O Admirável Mundo Novo, é um livro da década de cinquenta que profetizava o que estamos hoje a começar a experimentar. Louis Armstrong eternizou o seu Wonderful World que saboreava o início de um «mundo maravilhoso», mas, no ano em que nos despedimos de Tina Turner, começamos a ver um mundo mais parecido com o seu célebre filme Mad Max.
Depois da Paz e Amor dos anos 60, iniciaram-se no Ocidente grandes formas de libertação do próprio homem. Inventou-se uma assistência social e de saúde como não existia até então. Evoluiu-se para uma educação gratuita e massiva que pudesse chegar a toda a gente, dando aos pobres as mesmas oportunidades que eram dadas aos ricos.
Parece, no entanto, que não é só a Igreja que ainda não percebeu que estamos numa mudança tremenda ao nível civilizacional. Cada um de nós – cidadãos e gestores da polis – estamos a assistir a mudanças tão fortes que não nos bastam reformas cosméticas, é preciso olharmos para um futuro que começámos a cavar há muito tempo.
No plano da saúde, cresce a oportunidade de cura para muitas doenças, mas com custos tão elevados que se torna impossível muitas vezes cuidar de muitas das nossas enfermidades. Os recursos económicos e sociais não são infinitos. O povo diz que ‘na cama que fizeres será a cama onde te irás deitar’. Antes apoiamos a autodeterminação de cada um escolher a forma de vida que queira para si mesmo, não apoiando as famílias e os casais que pretendiam ter mais filhos. Agora, com uma população tão envelhecida, dizemos que não conseguimos sobreviver sem apoiarmos a imigração.

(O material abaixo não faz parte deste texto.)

/-- The same with the split coordinate and the child boxes given as LITERALS (equations dischargeable by `decide`). [formal bookkeeping] -/
theorem searchOK_of_halves' {v : (κ → ℤ) → (κ → ℤ) → Bool} {sel : ℕ → (κ → ℤ) → (κ → ℤ) → κ} {fuel d : ℕ} {c w : κ → ℤ} {k : κ}
    (hk : sel d c w = k) (hev : w k % 2 = 0) {cl cr w' : κ → ℤ} (hcl : cl = Function.update c k (c k - w k / 2))
    (hcr : cr = Function.update c k (c k + w k / 2)) (hw' : w' = Function.update w k (w k / 2))
    (hl : searchOK v sel fuel (d + 1) cl w' = true) (hr : searchOK v sel fuel (d + 1) cr w' = true) : searchOK v sel (fuel + 1) d c w = true := by
  subst hk hcl hcr hw'
  exact searchOK_of_halves hev hl hr

/-- The converse bookkeeping: a passing node whose verdict FAILS has an even split and two passing halves. [formal bookkeeping] -/
theorem halves_of_searchOK {v : (κ → ℤ) → (κ → ℤ) → Bool} {sel : ℕ → (κ → ℤ) → (κ → ℤ) → κ} {fuel d : ℕ} {c w : κ → ℤ}
    (h : searchOK v sel (fuel + 1) d c w = true) (hv : v c w = false) :
    w (sel d c w) % 2 = 0 ∧ searchOK v sel fuel (d + 1) (loC sel d c w) (halfW sel d c w) = true ∧
      searchOK v sel fuel (d + 1) (hiC sel d c w) (halfW sel d c w) = true := by
  rcases (searchOK_succ_iff v sel fuel d c w).1 h with h1 | h2
  · rw [hv] at h1
    exact absurd h1 Bool.false_ne_true
  · exact h2

/-- ★ **FUEL MONOTONICITY** (one step): fuel only bounds the depth, so a search passing with fuel `f` passes with fuel `f + 1`. [formal bookkeeping] -/
theorem searchOK_mono {v : (κ → ℤ) → (κ → ℤ) → Bool} {sel : ℕ → (κ → ℤ) → (κ → ℤ) → κ} :
    ∀ {fuel d : ℕ} {c w : κ → ℤ}, searchOK v sel fuel d c w = true → searchOK v sel (fuel + 1) d c w = true
  | 0, _, _, _, h => searchOK_of_verdict (by rwa [searchOK_zero] at h)
  | n + 1, d, c, w, h => by
    rcases (searchOK_succ_iff v sel n d c w).1 h with hv | ⟨hev, hl, hr⟩
    · exact searchOK_of_verdict hv
    · exact searchOK_of_halves hev (searchOK_mono hl) (searchOK_mono hr)

/-- ★ Fuel monotonicity: `fuel ≤ fuel'`. [formal bookkeeping] -/
theorem searchOK_of_le {v : (κ → ℤ) → (κ → ℤ) → Bool} {sel : ℕ → (κ → ℤ) → (κ → ℤ) → κ} {fuel fuel' d : ℕ} {c w : κ → ℤ} (hle : fuel ≤ fuel')
    (h : searchOK v sel fuel d c w = true) : searchOK v sel fuel' d c w = true := by
  induction hle with
  | refl => exact h
  | step _ ih => exact searchOK_mono ih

Curiosamente! Pensando neste caso das gémeas que têm, como qualquer outro português, ao seu dispor um serviço nacional de saúde gratuito. Mas a verdade é que começamos a perceber que não pode haver direitos se não houver ao mesmo tempo deveres. Como posso eu pensar, por exemplo, que Portugal tenha dado a nacionalidade a mais de trezentos mil sefarditas judeus para fazer justiça ao nosso passado e, ao mesmo tempo, pensar que estes mesmos sefarditas são portugueses como eu, com os mesmos direitos que eu sem nunca terem sequer visitado o nosso (meu e deles) país.
No fundo, este mundo maravilhoso tem sido construído nas últimas décadas com ideias e ideais românticos, mas que iremos e já estamos a pagar no presente, o custo de todo este romantismo. A tal fraternidade e amor e paz humanista que tanto apregoámos no passado, está agora a trazer ao de cima o rosto de políticas desencarnadas da realidade económica, cultural, social e financeira de cada cultura.
O Wonderful World, o mundo maravilhoso, que se via vislumbrar no passado, pode tornar-se, no futuro, a destruição de todo o progresso feito ao nível civilizacional. O Natal está aí e no Presépio podemos ver o corpo de um bebé indefeso que vê, ao final da sua vida, a sua carne rasgada pendente no madeiro. Acredito, realmente, que tal como o Pai deste bebé teve o poder de transformar e trazer à vida a carne chagada deste Filho, também terá, no futuro, e já no presente, o poder de transformar a nossa cultura e dar-lhe uma nova vida.